# Task
Every line of the entries with the word "there" in it should be shown.

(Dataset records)
::::
import Mathlib
import HarnessLib
import Summits.NavierStokesRegularity.NavierStokesRegularity.Theorems.LocalSineTubeDoorEnstrophyProductionProfileRigidity

/-!
# The one-window door family — a SIGNED Liouville theorem: Type-I profiles with NONPOSITIVE enstrophy production
# (vortex compression everywhere) are trivial

Cell ns-regularity-ideate, seat p6 (route-directed support for nsreg-p1's door family; anchor
`--supports stmt-NavierStokesRegularity-20018`).  Sequel of `…LocalSineTubeDoorEnstrophyProductionProfileRigidity` (p459001):
the maximum-principle argument there only uses the SIGN of the production.  For a profile of the family's Type-I class
(rate, continuity on the open slab, unit-viscosity Oseen–Duhamel identity, divergence-free slices):

  **if `⟪curl v(s), Dv(s) curl v(s)⟫ ≤ 0` at every point of every slice `s < 0` (no vortex stretching anywhere, only
  compression or neutrality), then `v ≡ 0`** (`eq_zero_of_production_nonpos`).

Indeed by the pointwise enstrophy balance (`enstrophyDensity_balance`) `q = |ω|²` is then a bounded SUB-solution of
`∂ₜq + (v·∇)q − Δq ≤ 0` on every `[t₀, t₁] × ℝ³`, `t₁ < 0`, so `q(t₁, ·) ≤ sup q(t₀, ·) ≤ (C₂/(−t₀))² → 0`
(`…BoundedSubsolutionMaxPrinciple.le_of_bounded_subsolution`, class vorticity rate).  So a Type-I blow-up profile must
STRETCH vorticity (`ω·Sω > 0`) somewhere on every time slab `(−∞, t₁)` — a Liouville-type statement on the profile
class itself (no window door is attached: an inequality on a window does not spread by analyticity).

* `enstrophy_subsolution_of_production_nonpos` — the sub-solution property;
* `curl_eq_zero_of_production_nonpos`, `eq_zero_of_production_nonpos`, `not_backwardSingular_of_production_nonpos`.

WHAT THIS IS NOT: not a claim about Navier–Stokes regularity (Clay A) — a settled SIGNED stratum of the family's profile
class (bears_on LADDER-NS N0, door family support); establishment in the cell's sense still requires the cross-family
referee PASS + independent reproduction.
-/

noncomputable section

-- the summit and its single sub-problem share the name (CONVENTIONS §1), as in every Theorems file
set_option linter.dupNamespace false

namespace Summit.NavierStokesRegularity.NavierStokesRegularity.Theorems.LocalSineTubeDoorEnstrophyProductionSigned

open MeasureTheory Set Function Filter Topology TopologicalSpace Metric InnerProductSpace
open scoped RealInnerProductSpace InnerProductSpace Laplacian ContDiff
open Literature.Analysis Literature.Analysis.FluidPDE
open Summit.NavierStokesRegularity.NavierStokesRegularity.Theorems.LocalSineTubeDoorProfileAlignedWindowRigidityAncient
open Summit.NavierStokesRegularity.NavierStokesRegularity.Theorems.PoloidalWindowDoorPoloidalWindowRigidityWindow
open Summit.NavierStokesRegularity.NavierStokesRegularity.Theorems.PoloidalWindowDoorPoloidalWindowRigidityDegenerate
open Summit.NavierStokesRegularity.NavierStokesRegularity.Theorems.PoloidalWindowDoorPoloidalWindowRigidityClassRate
open Summit.NavierStokesRegularity.NavierStokesRegularity.Theorems.LocalSineTubeDoorBoundedSubsolutionMaxPrinciple
open Summit.NavierStokesRegularity.NavierStokesRegularity.Theorems.LocalSineTubeDoorEnstrophyProductionProfileRigidity

variable {C : ℝ} {v : ℝ → EuclideanSpace ℝ (Fin 3) → EuclideanSpace ℝ (Fin 3)}

/-- **Under nonpositive production the enstrophy density is a sub-solution** of `∂ₜq + Dq(v) − Δq ≤ 0` at every point
of the open slab (two-sided time derivative), and `τ ↦ q(τ, x)` is differentiable there. -/
theorem enstrophy_subsolution_of_production_nonpos (hrate : HasTypeITimeDecay C v)
    (hcont : ContinuousOn (uncurry v) (Iio (0 : ℝ) ×ˢ univ))
    (hmild : ∀ s t : ℝ, s < t → t < 0 → ∀ x,
      v t x = UnboundedOperators.heatExtension (v s) (t - s) x - oseenDuhamel 1 s v v t x)
    (hdiv : ∀ t < 0, VectorCalculus.IsDivFree (v t))
    (hprod : ∀ s < 0, ∀ y, ⟪curl (v s) y, fderiv ℝ (v s) y (curl (v s) y)⟫_ℝ ≤ 0) {t : ℝ} (ht : t < 0)
    (x : EuclideanSpace ℝ (Fin 3)) :
    HasDerivAt (fun τ => ⟪curl (v τ) x, curl (v τ) x⟫_ℝ) (deriv (fun τ => ⟪curl (v τ) x, curl (v τ) x⟫_ℝ) t) t ∧
      deriv (fun τ => ⟪curl (v τ) x, curl (v τ) x⟫_ℝ) t +
          fderiv ℝ (fun y => ⟪curl (v t) y, curl (v t) y⟫_ℝ) x (v t x) -
          (Δ (fun y => ⟪curl (v t) y, curl (v t) y⟫_ℝ)) x ≤ 0 := by
  have hA : IsTypeIAncientMild C v := isTypeIAncientMild_of_class hrate hcont hmild hdiv
  have ht₀ : t - 1 < 0 := by linarith
  have htI : t ∈ Ioo (t - 1) 0 := ⟨by linarith, ht⟩
  obtain ⟨p, hcl⟩ := hA.exists_isClassicalNSSolutionOn_Ioo ht₀
  have hbal := enstrophyDensity_balance isOpen_Ioo hcl htI x
  have hdω : HasDerivWithinAt (fun τ => vorticity v τ x) (timeDerivWithin (Ioo (t - 1) 0) (vorticity v) t x)
      (Ioo (t - 1) 0) t := by
    rw [timeDerivWithin_apply]
    exact ((hcl.smooth_velocity.isSmoothSpaceTimeOn_vorticity isOpen_Ioo.uniqueDiffOn).differentiableWithinAt_time
      htI x).hasDerivWithinAt
  have hq : HasDerivAt (fun τ => ⟪curl (v τ) x, curl (v τ) x⟫_ℝ)
      (⟪vorticity v t x, timeDerivWithin (Ioo (t - 1) 0) (vorticity v) t x⟫_ℝ +
        ⟪timeDerivWithin (Ioo (t - 1) 0) (vorticity v) t x, vorticity v t x⟫_ℝ) t := by
    have h := (hdω.inner ℝ hdω).hasDerivAt (isOpen_Ioo.mem_nhds htI)
    simpa only [vorticity_apply] using h
  refine ⟨hq.differentiableAt.hasDerivAt, ?_⟩
  have hderiv : deriv (fun τ => ⟪curl (v τ) x, curl (v τ) x⟫_ℝ) t =
      timeDerivWithin (Ioo (t - 1) 0) (fun τ y => ⟪curl (v τ) y, curl (v τ) y⟫_ℝ) t x := by
    rw [timeDerivWithin_apply, derivWithin_of_isOpen isOpen_Ioo htI]
  rw [hderiv]
  have h1 : (1 : ℝ) * (Δ (fun y => ⟪curl (v t) y, curl (v t) y⟫_ℝ)) x =
      (Δ (fun y => ⟪curl (v t) y, curl (v t) y⟫_ℝ)) x := one_mul _
  rw [← h1, hbal]
  have := frobeniusNormSq_nonneg (fderiv ℝ (curl (v t)) x)
  have := hprod t ht x
  linarith

/-- **Profiles of the class with NONPOSITIVE enstrophy production are irrotational**: the enstrophy density is a bounded
sub-solution on every slab `[t₀, t₁] × ℝ³`, `t₁ < 0`, so by the whole-space maximum principle
`|ω(t₁, x)|² ≤ sup |ω(t₀, ·)|² ≤ (C₂/(−t₀))²`, which tends to `0` as `t₀ → −∞`. -/
theorem curl_eq_zero_of_production_nonpos (hrate : HasTypeITimeDecay C v)
    (hcont : ContinuousOn (uncurry v) (Iio (0 : ℝ) ×ˢ univ))
    (hmild : ∀ s t : ℝ, s < t → t < 0 → ∀ x,
      v t x = UnboundedOperators.heatExtension (v s) (t - s) x - oseenDuhamel 1 s v v t x)
    (hdiv : ∀ t < 0, VectorCalculus.IsDivFree (v t))
    (hprod : ∀ s < 0, ∀ y, ⟪curl (v s) y, fderiv ℝ (v s) y (curl (v s) y)⟫_ℝ ≤ 0) :
    ∀ t < 0, ∀ x, curl (v t) x = 0 := by
  have hA : IsTypeIAncientMild C v := isTypeIAncientMild_of_class hrate hcont hmild hdiv
  obtain ⟨C₂, hC₂⟩ := exists_curl_rate_of_class hrate hcont hmild
  have hC₂0 : 0 ≤ C₂ := by
    have h := hC₂ (-1) (by norm_num) 0
    rw [neg_neg, div_one] at h
    exact (norm_nonneg _).trans h
  -- the enstrophy density and its time derivative
  set q : ℝ → EuclideanSpace ℝ (Fin 3) → ℝ := fun τ y => ⟪curl (v τ) y, curl (v τ) y⟫_ℝ with hqdef
  set qt : ℝ → EuclideanSpace ℝ (Fin 3) → ℝ := fun τ y => deriv (fun τ' => q τ' y) τ with hqtdef
  have hsmω : IsSmoothSpaceTimeOn (Iio 0) (vorticity v) :=
    (show IsSmoothSpaceTimeOn (Iio 0) v from hA.contDiffOn).isSmoothSpaceTimeOn_vorticity isOpen_Iio.uniqueDiffOn
  intro t₁ ht₁ x₁
  -- `q(t₁, x₁) ≤ (C₂/(−t₀))²` for every `t₀ < t₁`
  have hkey : ∀ t₀ < t₁, q t₁ x₁ ≤ (C₂ / (-t₀)) ^ 2 := by
    intro t₀ ht₀
    -- drift bound on `[t₀, t₁]`
    obtain ⟨B, hB⟩ := bdd_of_hasTypeITimeDecay hrate (-t₁ / 2) (by linarith)
    have hbA : ∀ t ∈ Icc t₀ t₁, ∀ x, ‖v t x‖ ≤ B := fun t ht x => hB t (by linarith [ht.2]) x
    -- continuity of `q` on the closed slab
    have hq_c : ContinuousOn (uncurry q) (Icc t₀ t₁ ×ˢ univ) := by
      have hωc : ContinuousOn (uncurry (vorticity v)) (Icc t₀ t₁ ×ˢ univ) :=
        hsmω.continuousOn.mono (prod_mono (fun t ht => lt_of_le_of_lt ht.2 ht₁) Subset.rfl)
      have h : ContinuousOn (fun z => ⟪uncurry (vorticity v) z, uncurry (vorticity v) z⟫_ℝ) (Icc t₀ t₁ ×ˢ univ) :=
        hωc.inner hωc
      refine h.congr fun z _ => ?_
      simp only [hqdef, uncurry, vorticity_apply]
    -- smooth slices
    have hq2 : ∀ t ∈ Icc t₀ t₁, ContDiff ℝ 2 (q t) := fun t ht => by
      have htn : t < 0 := lt_of_le_of_lt ht.2 ht₁
      have hΩ : ContDiff ℝ 2 (curl (v t)) :=
        contDiff_curl (n := 2) (analyticOnNhd_slice hcont (bdd_of_hasTypeITimeDecay hrate) hmild htn).contDiff
      exact hΩ.inner ℝ hΩ
    -- time derivative and the sub-solution inequality
    have hsub := fun t (ht : t ∈ Icc t₀ t₁) x =>
      enstrophy_subsolution_of_production_nonpos hrate hcont hmild hdiv hprod (lt_of_le_of_lt ht.2 ht₁) x
    have hqt : ∀ x, ∀ t ∈ Icc t₀ t₁, HasDerivAt (fun τ => q τ x) (qt t x) t := fun x t ht => (hsub t ht x).1
    have hlaw : ∀ t ∈ Icc t₀ t₁, ∀ x, qt t x + fderiv ℝ (q t) x (v t x) - (Δ (q t)) x ≤ 0 :=
      fun t ht x => (hsub t ht x).2
    -- bounds
    have hqbd : ∀ t < 0, ∀ x, q t x ≤ (C₂ / (-t)) ^ 2 := fun t ht x => by
      simp only [hqdef, real_inner_self_eq_norm_sq]
      exact pow_le_pow_left₀ (norm_nonneg _) (hC₂ t ht x) 2
    have hbdd : ∀ t ∈ Icc t₀ t₁, ∀ x, |q t x| ≤ (C₂ / (-t₁)) ^ 2 := fun t ht x => by
      have htn : t < 0 := lt_of_le_of_lt ht.2 ht₁
      have hq0 : 0 ≤ q t x := by simp only [hqdef]; exact real_inner_self_nonneg
      rw [abs_of_nonneg hq0]
      refine (hqbd t htn x).trans ?_
      have h1 : C₂ / (-t) ≤ C₂ / (-t₁) := div_le_div_of_nonneg_left hC₂0 (by linarith) (by linarith [ht.2])
      exact pow_le_pow_left₀ (div_nonneg hC₂0 (by linarith)) h1 2
    have hinit : ∀ x, q t₀ x ≤ (C₂ / (-t₀)) ^ 2 := fun x => hqbd t₀ (ht₀.trans ht₁) x
    exact le_of_bounded_subsolution ht₀ hbA hq_c hq2 hqt hlaw hbdd hinit t₁ ⟨ht₀.le, le_rfl⟩ x₁
  -- let `t₀ → −∞`
  have hq0 : 0 ≤ q t₁ x₁ := by simp only [hqdef]; exact real_inner_self_nonneg
  have hqle : q t₁ x₁ ≤ 0 := by
    refine le_of_forall_pos_le_add fun η hη => ?_
    -- choose `t₀` with `(C₂/(−t₀))² ≤ η`: `−t₀ ≥ C₂/√η`, e.g. `t₀ = t₁ − 1 − C₂/√η`
    set t₀ : ℝ := t₁ - 1 - C₂ / Real.sqrt η with ht₀def
    have hsη : 0 < Real.sqrt η := Real.sqrt_pos.2 hη
    have hq' : 0 ≤ C₂ / Real.sqrt η := div_nonneg hC₂0 hsη.le
    have ht₀ : t₀ < t₁ := by rw [ht₀def]; linarith
    have hnt₀ : C₂ / Real.sqrt η ≤ -t₀ := by rw [ht₀def]; linarith
    have hpos : 0 < -t₀ := by linarith
    have h1 : C₂ / (-t₀) ≤ Real.sqrt η := by
      rw [div_le_iff₀ hpos]
      calc C₂ = C₂ / Real.sqrt η * Real.sqrt η := by field_simp
        _ ≤ -t₀ * Real.sqrt η := mul_le_mul_of_nonneg_right hnt₀ hsη.le
        _ = Real.sqrt η * -t₀ := mul_comm _ _
    have h2 : (C₂ / (-t₀)) ^ 2 ≤ Real.sqrt η ^ 2 := pow_le_pow_left₀ (div_nonneg hC₂0 hpos.le) h1 2
    rw [Real.sq_sqrt hη.le] at h2
    linarith [hkey t₀ ht₀]
  have hq00 : q t₁ x₁ = 0 := le_antisymm hqle hq0
  simpa only [hqdef, inner_self_eq_zero] using hq00

/-- **TYPE-I PROFILES WITH NONPOSITIVE ENSTROPHY PRODUCTION ARE TRIVIAL.** -/
theorem eq_zero_of_production_nonpos (hrate : HasTypeITimeDecay C v)
    (hcont : ContinuousOn (uncurry v) (Iio (0 : ℝ) ×ˢ univ))
    (hmild : ∀ s t : ℝ, s < t → t < 0 → ∀ x,
      v t x = UnboundedOperators.heatExtension (v s) (t - s) x - oseenDuhamel 1 s v v t x)
    (hdiv : ∀ t < 0, VectorCalculus.IsDivFree (v t))
    (hprod : ∀ s < 0, ∀ y, ⟪curl (v s) y, fderiv ℝ (v s) y (curl (v s) y)⟫_ℝ ≤ 0) : ∀ t < 0, ∀ x, v t x = 0 :=
  eq_zero_of_irrotational hrate hcont hmild hdiv (curl_eq_zero_of_production_nonpos hrate hcont hmild hdiv hprod)

/-- **The vortex-compressing stratum of the family's profile class is settled**: such a profile is not
backward-singular. -/
theorem not_backwardSingular_of_production_nonpos (hrate : HasTypeITimeDecay C v)
    (hcont : ContinuousOn (uncurry v) (Iio (0 : ℝ) ×ˢ univ))
    (hmild : ∀ s t : ℝ, s < t → t < 0 → ∀ x,
      v t x = UnboundedOperators.heatExtension (v s) (t - s) x - oseenDuhamel 1 s v v t x)
    (hdiv : ∀ t < 0, VectorCalculus.IsDivFree (v t))
    (hprod : ∀ s < 0, ∀ y, ⟪curl (v s) y, fderiv ℝ (v s) y (curl (v s) y)⟫_ℝ ≤ 0) :
    ¬ IsBackwardSingularPoint v 0 :=
  nonflatLiouville_of_irrotational hrate hcont hmild hdiv (curl_eq_zero_of_production_nonpos hrate hcont hmild hdiv hprod)

end Summit.NavierStokesRegularity.NavierStokesRegularity.Theorems.LocalSineTubeDoorEnstrophyProductionSigned

end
::::
# Solution to this task
the maximum-principle argument there only uses the SIGN of the production.  For a profile of the family's Type-I class
of the open slab (two-sided time derivative), and `τ ↦ q(τ, x)` is differentiable there. -/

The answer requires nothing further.